* **WHAT YOU SHOULD DO**
Copy the result of filtering the entries below for lines that include the string "tools".

Extracted records:

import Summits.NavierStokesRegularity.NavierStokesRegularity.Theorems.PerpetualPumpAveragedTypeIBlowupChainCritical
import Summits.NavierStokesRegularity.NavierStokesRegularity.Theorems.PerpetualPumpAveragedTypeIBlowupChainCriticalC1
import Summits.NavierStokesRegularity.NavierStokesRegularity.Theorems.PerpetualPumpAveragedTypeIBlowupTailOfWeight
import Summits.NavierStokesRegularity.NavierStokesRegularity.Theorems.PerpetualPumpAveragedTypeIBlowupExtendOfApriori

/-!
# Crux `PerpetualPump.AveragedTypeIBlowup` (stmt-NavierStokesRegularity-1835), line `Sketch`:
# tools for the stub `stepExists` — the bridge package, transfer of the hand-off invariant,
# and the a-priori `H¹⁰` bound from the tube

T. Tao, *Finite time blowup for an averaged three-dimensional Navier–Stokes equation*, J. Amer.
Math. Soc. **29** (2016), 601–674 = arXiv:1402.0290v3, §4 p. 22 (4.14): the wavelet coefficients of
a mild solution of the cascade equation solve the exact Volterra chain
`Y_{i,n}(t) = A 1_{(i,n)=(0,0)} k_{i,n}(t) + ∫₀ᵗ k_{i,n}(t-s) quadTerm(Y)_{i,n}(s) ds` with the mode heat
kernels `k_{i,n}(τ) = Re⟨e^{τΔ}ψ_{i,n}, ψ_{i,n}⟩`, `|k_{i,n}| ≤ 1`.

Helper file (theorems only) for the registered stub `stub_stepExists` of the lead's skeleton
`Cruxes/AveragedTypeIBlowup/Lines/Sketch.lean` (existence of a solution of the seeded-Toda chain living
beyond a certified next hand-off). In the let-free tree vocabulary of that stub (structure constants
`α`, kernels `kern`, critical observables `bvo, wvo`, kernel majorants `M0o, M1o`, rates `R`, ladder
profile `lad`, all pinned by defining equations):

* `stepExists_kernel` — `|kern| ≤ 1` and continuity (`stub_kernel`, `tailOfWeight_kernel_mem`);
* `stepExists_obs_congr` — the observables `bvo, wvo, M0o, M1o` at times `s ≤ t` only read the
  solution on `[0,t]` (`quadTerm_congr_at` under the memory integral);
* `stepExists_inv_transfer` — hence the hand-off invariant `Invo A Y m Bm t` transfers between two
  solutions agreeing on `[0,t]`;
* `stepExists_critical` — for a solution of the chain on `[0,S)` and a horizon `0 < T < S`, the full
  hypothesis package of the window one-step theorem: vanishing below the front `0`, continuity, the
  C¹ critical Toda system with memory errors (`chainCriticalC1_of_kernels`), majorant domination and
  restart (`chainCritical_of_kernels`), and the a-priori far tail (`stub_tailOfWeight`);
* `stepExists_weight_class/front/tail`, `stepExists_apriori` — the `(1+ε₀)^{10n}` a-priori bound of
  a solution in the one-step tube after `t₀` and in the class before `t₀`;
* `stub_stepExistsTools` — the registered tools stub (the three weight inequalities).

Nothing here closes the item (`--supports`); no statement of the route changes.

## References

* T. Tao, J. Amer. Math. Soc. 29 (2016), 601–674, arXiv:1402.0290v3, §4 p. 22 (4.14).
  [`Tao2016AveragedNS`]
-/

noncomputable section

* **RESPONSE AREA**
# tools for the stub `stepExists` — the bridge package, transfer of the hand-off invariant,
* `stub_stepExistsTools` — the registered tools stub (the three weight inequalities).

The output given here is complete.